** Opening Records supplied block **
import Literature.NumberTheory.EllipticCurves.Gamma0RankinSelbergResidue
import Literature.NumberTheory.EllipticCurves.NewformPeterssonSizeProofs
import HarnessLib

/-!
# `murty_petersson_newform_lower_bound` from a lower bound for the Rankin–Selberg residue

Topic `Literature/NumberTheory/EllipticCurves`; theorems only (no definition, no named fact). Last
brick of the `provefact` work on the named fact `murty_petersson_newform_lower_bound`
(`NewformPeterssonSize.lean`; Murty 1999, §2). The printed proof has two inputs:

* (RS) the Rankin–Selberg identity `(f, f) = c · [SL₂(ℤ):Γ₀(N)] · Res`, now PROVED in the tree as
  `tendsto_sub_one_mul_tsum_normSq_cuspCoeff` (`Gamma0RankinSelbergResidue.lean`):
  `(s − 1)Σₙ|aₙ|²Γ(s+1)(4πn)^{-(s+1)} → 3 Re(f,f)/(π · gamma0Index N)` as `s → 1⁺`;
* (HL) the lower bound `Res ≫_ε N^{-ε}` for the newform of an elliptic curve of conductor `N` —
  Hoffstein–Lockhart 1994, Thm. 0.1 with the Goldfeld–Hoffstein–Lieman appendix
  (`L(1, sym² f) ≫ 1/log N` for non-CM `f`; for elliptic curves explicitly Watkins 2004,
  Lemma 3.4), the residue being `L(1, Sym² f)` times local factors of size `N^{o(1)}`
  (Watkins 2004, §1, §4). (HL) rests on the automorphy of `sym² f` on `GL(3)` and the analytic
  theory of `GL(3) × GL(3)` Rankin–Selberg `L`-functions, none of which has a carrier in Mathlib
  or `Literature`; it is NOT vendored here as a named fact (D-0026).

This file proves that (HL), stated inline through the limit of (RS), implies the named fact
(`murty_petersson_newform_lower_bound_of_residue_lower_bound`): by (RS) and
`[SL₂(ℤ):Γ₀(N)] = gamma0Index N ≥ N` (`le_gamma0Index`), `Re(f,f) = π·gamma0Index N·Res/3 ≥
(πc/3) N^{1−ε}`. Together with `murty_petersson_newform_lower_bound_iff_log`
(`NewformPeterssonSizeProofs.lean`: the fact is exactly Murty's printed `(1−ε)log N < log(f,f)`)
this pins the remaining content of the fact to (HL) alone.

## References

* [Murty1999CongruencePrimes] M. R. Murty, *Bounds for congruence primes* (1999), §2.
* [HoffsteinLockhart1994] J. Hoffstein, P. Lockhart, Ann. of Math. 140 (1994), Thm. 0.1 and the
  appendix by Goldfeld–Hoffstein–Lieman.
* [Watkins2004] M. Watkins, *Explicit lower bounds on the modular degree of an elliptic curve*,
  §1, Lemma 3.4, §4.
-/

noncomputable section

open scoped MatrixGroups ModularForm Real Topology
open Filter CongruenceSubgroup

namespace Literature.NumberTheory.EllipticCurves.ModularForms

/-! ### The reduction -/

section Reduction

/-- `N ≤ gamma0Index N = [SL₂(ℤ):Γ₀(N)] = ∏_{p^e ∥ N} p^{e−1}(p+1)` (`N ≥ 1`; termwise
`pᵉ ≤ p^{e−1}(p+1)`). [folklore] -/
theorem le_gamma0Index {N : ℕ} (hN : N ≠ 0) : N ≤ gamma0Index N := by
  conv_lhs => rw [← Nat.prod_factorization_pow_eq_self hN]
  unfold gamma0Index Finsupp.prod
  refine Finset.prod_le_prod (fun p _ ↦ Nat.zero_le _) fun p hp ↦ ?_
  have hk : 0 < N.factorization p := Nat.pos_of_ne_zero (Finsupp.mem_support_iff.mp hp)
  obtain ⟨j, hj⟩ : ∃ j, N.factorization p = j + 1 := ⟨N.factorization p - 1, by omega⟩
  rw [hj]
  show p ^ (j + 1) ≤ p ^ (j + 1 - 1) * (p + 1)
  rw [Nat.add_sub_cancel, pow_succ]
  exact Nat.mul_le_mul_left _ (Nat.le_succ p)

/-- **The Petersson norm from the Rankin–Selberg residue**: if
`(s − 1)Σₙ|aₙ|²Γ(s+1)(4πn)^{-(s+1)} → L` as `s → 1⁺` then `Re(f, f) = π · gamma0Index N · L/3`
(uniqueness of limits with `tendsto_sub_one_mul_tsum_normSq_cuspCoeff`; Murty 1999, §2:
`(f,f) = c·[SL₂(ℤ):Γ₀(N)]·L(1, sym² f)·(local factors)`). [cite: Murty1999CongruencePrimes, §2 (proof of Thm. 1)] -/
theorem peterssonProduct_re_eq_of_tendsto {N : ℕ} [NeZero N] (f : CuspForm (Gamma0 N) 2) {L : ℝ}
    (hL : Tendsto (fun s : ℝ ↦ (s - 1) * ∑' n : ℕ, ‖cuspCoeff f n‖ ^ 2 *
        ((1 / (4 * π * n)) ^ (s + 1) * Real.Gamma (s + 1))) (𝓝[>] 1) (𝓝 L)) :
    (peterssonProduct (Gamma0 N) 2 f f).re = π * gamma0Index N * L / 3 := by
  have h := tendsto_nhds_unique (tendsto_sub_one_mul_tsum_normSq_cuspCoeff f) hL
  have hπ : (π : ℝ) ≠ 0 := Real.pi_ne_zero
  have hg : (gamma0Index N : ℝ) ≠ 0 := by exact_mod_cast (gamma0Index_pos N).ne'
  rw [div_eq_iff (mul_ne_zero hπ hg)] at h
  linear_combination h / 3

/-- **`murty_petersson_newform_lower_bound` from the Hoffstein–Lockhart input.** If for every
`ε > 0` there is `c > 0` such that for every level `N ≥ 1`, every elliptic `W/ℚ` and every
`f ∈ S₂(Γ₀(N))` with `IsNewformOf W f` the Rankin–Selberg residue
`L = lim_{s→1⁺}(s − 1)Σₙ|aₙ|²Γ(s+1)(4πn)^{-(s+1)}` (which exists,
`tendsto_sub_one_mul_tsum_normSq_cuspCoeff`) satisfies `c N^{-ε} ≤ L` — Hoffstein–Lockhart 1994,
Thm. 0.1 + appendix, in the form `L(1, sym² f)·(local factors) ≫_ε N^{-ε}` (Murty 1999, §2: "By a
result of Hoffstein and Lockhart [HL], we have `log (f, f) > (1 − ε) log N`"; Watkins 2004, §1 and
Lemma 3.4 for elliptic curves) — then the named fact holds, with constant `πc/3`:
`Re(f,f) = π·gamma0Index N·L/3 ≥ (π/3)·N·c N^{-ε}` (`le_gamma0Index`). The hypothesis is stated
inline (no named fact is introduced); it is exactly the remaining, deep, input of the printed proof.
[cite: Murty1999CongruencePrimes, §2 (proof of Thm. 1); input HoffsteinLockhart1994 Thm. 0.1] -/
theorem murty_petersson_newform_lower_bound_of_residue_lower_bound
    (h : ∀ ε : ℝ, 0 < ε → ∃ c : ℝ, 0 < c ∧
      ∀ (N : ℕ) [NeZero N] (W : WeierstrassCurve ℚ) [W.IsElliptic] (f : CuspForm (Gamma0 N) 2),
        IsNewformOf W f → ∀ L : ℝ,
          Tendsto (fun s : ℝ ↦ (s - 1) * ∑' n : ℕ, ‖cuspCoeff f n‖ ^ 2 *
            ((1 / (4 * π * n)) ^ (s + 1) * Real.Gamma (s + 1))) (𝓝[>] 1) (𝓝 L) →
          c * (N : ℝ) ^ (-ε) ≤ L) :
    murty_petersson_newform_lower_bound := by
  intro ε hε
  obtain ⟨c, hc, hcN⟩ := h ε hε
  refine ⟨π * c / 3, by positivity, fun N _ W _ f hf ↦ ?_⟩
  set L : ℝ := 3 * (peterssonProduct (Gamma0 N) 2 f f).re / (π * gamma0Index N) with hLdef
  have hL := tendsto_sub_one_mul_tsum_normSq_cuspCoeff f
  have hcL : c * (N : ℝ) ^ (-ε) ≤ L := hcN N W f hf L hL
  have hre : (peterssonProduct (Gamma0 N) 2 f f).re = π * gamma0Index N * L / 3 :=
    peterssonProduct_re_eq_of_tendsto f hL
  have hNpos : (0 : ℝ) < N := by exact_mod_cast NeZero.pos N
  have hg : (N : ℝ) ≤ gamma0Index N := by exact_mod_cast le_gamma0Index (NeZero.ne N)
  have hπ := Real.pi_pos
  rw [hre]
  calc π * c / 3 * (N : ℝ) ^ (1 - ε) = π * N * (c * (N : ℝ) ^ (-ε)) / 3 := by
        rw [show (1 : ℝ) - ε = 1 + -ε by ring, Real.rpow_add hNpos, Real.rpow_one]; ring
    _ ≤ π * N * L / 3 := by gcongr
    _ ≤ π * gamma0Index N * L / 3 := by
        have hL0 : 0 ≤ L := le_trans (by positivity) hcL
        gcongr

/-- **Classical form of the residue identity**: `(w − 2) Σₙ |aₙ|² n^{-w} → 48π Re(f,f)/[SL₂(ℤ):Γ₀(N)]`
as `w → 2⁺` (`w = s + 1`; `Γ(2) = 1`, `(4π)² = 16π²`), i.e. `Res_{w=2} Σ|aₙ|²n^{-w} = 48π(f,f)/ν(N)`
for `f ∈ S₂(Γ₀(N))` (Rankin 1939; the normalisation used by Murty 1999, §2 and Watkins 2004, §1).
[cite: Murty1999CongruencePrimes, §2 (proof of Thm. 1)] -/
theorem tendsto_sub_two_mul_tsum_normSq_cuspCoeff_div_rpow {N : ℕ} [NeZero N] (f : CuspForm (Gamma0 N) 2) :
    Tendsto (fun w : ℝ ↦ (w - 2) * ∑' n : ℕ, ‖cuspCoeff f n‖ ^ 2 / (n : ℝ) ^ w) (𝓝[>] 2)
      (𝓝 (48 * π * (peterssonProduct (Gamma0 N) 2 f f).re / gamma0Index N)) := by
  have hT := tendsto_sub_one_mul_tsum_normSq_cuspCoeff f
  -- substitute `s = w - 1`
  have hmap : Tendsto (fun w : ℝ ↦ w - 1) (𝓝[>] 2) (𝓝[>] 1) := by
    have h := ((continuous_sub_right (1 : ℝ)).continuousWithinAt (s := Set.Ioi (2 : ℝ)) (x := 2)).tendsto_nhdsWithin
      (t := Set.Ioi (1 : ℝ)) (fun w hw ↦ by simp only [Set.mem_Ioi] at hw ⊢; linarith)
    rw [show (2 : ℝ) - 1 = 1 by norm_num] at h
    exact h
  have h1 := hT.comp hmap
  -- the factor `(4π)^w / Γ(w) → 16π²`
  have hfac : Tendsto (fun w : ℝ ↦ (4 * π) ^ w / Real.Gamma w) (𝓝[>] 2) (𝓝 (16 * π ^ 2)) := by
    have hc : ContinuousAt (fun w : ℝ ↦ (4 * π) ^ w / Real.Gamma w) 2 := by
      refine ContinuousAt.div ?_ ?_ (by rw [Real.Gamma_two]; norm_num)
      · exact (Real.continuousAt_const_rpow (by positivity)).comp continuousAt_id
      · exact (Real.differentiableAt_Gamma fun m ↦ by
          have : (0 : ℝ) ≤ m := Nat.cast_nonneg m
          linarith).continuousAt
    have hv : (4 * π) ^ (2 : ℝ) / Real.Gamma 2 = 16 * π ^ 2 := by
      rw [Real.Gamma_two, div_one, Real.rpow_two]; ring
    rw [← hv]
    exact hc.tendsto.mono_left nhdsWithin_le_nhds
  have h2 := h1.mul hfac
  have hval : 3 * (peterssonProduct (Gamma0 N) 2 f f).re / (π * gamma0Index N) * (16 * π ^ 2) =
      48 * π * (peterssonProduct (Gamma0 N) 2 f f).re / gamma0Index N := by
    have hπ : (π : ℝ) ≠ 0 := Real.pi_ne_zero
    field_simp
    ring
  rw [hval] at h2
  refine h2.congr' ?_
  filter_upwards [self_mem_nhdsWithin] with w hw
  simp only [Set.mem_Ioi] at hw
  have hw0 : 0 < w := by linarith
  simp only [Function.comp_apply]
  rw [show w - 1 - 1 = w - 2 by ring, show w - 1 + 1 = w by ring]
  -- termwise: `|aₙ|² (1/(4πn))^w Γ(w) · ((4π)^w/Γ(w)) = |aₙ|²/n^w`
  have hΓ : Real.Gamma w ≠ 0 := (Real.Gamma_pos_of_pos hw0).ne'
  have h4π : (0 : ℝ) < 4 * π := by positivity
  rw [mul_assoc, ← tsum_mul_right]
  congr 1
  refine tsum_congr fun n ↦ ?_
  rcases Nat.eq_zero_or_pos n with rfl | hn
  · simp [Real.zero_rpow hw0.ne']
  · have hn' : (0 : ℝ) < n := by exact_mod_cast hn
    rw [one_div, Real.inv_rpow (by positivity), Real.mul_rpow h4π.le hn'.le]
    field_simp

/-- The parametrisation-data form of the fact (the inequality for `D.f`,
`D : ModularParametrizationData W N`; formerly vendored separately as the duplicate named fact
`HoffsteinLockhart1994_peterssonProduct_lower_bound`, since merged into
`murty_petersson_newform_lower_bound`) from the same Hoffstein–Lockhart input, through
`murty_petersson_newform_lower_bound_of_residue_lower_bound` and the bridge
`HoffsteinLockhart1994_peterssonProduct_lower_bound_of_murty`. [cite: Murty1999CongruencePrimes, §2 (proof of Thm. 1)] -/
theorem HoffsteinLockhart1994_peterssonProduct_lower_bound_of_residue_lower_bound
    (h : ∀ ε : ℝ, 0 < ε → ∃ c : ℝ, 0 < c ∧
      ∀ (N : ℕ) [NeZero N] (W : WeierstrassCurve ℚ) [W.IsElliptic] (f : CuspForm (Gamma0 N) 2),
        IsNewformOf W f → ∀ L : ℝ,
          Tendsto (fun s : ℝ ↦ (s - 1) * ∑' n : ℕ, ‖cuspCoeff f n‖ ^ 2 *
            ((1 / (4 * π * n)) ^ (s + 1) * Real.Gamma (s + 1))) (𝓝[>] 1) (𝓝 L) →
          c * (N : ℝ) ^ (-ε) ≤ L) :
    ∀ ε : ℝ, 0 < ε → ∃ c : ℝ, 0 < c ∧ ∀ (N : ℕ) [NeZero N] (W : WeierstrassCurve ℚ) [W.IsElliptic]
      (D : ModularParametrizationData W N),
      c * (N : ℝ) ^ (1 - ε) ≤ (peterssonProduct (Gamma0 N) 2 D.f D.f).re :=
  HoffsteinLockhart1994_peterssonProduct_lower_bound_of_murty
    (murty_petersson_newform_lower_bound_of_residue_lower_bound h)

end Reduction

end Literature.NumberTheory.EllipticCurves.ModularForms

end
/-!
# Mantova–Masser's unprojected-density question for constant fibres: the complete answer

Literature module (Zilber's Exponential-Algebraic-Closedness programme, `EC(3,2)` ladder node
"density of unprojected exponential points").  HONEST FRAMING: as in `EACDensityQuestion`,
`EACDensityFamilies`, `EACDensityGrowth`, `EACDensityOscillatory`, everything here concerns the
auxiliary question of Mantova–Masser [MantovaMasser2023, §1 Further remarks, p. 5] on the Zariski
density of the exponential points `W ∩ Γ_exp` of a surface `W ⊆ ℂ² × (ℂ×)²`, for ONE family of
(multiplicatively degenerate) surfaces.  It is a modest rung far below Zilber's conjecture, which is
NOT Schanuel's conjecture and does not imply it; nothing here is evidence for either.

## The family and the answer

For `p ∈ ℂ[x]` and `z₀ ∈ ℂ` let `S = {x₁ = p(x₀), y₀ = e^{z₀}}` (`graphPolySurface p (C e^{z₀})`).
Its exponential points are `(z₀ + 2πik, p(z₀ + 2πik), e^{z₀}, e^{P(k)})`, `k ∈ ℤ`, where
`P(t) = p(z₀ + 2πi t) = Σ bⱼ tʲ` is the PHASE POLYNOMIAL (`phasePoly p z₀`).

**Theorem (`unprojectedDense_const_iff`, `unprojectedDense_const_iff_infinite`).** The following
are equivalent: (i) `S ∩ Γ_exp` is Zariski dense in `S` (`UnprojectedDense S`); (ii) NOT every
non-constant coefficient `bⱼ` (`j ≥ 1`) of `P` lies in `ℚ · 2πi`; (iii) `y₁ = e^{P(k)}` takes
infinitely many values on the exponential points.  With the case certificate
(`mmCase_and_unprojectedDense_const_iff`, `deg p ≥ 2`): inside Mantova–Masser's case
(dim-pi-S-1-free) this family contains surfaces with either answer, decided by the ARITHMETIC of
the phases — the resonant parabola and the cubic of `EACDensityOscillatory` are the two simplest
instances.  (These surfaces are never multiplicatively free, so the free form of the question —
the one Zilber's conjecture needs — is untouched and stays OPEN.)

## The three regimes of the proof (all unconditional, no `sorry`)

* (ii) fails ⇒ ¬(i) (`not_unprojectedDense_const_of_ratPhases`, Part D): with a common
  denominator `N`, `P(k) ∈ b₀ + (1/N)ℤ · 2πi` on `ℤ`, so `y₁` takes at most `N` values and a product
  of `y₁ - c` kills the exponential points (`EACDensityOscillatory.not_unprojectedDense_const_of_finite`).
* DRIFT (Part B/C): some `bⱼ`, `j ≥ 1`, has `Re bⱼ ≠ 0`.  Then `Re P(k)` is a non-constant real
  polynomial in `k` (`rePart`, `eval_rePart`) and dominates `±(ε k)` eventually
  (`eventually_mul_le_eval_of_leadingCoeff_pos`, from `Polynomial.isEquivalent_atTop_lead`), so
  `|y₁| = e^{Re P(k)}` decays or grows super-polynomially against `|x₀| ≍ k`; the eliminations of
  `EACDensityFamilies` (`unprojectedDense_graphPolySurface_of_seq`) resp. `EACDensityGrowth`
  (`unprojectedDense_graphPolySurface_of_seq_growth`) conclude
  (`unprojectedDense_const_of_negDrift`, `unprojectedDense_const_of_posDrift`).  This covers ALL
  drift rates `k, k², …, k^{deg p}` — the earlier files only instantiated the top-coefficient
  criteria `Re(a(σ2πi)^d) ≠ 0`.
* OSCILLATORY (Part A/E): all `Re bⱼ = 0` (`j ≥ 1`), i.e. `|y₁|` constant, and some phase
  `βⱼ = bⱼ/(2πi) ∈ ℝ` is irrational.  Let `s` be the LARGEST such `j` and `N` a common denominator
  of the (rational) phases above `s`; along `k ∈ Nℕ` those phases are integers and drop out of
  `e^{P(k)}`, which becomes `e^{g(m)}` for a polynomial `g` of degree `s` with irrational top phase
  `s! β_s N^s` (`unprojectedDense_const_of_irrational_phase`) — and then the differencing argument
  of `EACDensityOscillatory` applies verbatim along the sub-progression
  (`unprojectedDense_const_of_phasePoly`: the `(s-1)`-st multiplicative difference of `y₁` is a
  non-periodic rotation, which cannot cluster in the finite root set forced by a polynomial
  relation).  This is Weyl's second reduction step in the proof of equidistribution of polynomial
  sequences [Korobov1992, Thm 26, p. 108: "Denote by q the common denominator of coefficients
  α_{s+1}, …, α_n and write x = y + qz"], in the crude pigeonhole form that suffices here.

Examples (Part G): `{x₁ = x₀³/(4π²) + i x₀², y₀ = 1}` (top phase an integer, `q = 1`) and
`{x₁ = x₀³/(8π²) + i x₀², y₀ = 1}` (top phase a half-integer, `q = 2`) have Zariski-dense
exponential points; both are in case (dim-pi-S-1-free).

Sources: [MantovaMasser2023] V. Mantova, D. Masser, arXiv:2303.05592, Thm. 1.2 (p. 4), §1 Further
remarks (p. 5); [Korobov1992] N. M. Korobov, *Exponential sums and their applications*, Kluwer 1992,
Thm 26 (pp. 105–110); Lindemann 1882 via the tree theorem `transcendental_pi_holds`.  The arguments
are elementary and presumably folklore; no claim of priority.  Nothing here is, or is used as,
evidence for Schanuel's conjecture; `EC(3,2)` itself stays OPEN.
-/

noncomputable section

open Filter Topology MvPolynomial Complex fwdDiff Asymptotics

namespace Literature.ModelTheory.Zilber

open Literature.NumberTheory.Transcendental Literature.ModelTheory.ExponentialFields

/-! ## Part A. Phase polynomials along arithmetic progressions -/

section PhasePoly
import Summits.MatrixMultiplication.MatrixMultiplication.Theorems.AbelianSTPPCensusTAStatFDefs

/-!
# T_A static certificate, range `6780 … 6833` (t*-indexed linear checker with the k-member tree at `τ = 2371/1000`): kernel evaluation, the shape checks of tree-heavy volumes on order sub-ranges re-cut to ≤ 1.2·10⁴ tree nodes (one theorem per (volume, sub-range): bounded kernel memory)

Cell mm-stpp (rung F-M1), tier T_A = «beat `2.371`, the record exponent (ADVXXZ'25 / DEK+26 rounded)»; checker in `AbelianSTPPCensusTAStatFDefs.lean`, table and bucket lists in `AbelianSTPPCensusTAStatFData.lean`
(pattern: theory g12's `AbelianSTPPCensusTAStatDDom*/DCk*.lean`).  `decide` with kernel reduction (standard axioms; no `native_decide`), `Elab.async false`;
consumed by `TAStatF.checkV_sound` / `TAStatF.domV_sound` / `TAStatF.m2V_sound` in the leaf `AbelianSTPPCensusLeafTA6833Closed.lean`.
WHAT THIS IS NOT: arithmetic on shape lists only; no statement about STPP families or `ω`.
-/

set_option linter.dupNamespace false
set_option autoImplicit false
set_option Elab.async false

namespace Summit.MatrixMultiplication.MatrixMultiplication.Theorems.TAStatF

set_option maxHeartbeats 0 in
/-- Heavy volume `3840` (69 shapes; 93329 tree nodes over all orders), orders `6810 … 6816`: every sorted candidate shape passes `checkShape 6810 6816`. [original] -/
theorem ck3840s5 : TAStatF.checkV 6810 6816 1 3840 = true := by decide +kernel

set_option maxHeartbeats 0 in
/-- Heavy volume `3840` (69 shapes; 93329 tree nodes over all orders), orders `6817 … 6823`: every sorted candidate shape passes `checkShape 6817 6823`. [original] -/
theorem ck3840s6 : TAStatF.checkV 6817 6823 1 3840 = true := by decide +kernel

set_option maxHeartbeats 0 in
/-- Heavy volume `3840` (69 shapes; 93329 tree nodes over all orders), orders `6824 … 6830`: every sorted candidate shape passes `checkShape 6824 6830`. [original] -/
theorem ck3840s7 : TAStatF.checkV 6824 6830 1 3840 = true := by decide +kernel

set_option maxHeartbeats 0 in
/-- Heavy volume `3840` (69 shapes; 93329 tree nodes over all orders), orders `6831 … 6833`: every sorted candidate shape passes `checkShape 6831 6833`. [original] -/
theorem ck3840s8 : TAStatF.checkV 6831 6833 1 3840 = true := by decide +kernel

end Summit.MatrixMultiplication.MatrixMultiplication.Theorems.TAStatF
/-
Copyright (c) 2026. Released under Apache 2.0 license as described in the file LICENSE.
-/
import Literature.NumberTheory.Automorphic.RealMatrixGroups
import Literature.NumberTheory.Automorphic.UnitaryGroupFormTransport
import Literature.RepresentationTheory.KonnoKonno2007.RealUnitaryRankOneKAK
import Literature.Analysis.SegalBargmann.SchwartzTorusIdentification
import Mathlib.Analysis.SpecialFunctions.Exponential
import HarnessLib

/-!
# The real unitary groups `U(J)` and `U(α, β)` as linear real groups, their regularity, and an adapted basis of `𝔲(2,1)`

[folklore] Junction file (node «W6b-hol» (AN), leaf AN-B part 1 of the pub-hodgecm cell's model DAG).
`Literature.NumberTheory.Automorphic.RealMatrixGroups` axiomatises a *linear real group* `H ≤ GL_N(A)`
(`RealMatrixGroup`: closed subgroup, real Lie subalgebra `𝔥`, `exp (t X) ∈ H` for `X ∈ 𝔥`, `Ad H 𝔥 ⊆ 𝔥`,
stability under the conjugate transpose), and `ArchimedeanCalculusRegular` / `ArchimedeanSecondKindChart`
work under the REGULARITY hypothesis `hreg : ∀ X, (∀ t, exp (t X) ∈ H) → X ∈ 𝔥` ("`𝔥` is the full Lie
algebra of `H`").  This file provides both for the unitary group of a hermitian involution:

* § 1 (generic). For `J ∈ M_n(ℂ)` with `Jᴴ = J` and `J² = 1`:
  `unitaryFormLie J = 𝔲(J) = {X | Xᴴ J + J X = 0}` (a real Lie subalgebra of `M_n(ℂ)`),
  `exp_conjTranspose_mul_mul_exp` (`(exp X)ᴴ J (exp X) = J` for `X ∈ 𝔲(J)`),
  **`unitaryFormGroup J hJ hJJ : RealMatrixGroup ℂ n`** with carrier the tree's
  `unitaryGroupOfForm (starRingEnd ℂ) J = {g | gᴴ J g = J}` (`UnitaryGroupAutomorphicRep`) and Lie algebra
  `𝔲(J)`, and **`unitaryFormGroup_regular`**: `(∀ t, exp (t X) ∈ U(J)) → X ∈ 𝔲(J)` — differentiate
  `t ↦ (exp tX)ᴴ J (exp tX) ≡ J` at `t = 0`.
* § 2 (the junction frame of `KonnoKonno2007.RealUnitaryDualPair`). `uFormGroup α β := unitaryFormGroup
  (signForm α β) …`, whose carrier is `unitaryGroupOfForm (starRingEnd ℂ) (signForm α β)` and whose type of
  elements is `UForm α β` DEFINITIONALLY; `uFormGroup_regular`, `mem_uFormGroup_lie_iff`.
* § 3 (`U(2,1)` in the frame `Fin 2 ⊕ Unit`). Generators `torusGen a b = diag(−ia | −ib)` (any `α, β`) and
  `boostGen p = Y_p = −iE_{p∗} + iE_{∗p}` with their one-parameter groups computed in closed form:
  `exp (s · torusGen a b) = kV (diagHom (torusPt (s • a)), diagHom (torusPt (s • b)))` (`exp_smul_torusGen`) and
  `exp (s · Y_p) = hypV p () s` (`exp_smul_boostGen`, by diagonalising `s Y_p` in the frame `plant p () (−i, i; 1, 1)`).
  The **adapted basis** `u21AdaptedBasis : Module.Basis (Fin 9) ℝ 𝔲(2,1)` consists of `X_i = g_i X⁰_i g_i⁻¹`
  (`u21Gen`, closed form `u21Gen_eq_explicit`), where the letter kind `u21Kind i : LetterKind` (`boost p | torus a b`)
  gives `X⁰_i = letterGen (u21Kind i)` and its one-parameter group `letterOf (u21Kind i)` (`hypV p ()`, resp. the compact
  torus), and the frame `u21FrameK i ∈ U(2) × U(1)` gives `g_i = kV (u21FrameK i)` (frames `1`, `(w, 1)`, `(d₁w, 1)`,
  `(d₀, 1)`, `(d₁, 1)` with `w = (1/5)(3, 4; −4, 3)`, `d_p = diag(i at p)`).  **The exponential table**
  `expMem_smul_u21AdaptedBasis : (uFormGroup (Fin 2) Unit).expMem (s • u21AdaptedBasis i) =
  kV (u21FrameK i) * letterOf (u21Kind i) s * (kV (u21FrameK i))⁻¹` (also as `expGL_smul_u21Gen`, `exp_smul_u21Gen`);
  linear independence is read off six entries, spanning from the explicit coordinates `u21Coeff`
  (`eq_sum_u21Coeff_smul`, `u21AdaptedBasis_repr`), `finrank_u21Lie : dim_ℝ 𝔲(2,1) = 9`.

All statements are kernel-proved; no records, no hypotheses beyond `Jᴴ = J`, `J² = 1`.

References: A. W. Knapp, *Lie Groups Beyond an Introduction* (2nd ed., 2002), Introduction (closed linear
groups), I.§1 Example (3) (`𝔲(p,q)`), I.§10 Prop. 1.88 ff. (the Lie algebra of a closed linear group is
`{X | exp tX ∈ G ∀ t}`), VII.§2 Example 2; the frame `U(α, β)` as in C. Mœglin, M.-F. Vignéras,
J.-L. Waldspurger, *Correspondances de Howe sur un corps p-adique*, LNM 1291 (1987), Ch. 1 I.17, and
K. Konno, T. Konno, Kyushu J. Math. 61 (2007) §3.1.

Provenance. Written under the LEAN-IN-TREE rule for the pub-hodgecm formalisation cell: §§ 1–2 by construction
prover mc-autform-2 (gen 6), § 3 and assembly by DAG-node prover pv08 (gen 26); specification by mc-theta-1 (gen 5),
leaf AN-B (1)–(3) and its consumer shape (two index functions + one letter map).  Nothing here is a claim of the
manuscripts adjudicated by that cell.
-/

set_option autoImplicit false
** Closing Records supplied block **
--- Work required ---
Could you return exactly the lines above from the line with "## The family and the answer" to the line with "is the PHASE", both included, and nothing else?

--- Your response ---
## The family and the answer

For `p ∈ ℂ[x]` and `z₀ ∈ ℂ` let `S = {x₁ = p(x₀), y₀ = e^{z₀}}` (`graphPolySurface p (C e^{z₀})`).
Its exponential points are `(z₀ + 2πik, p(z₀ + 2πik), e^{z₀}, e^{P(k)})`, `k ∈ ℤ`, where
`P(t) = p(z₀ + 2πi t) = Σ bⱼ tʲ` is the PHASE POLYNOMIAL (`phasePoly p z₀`).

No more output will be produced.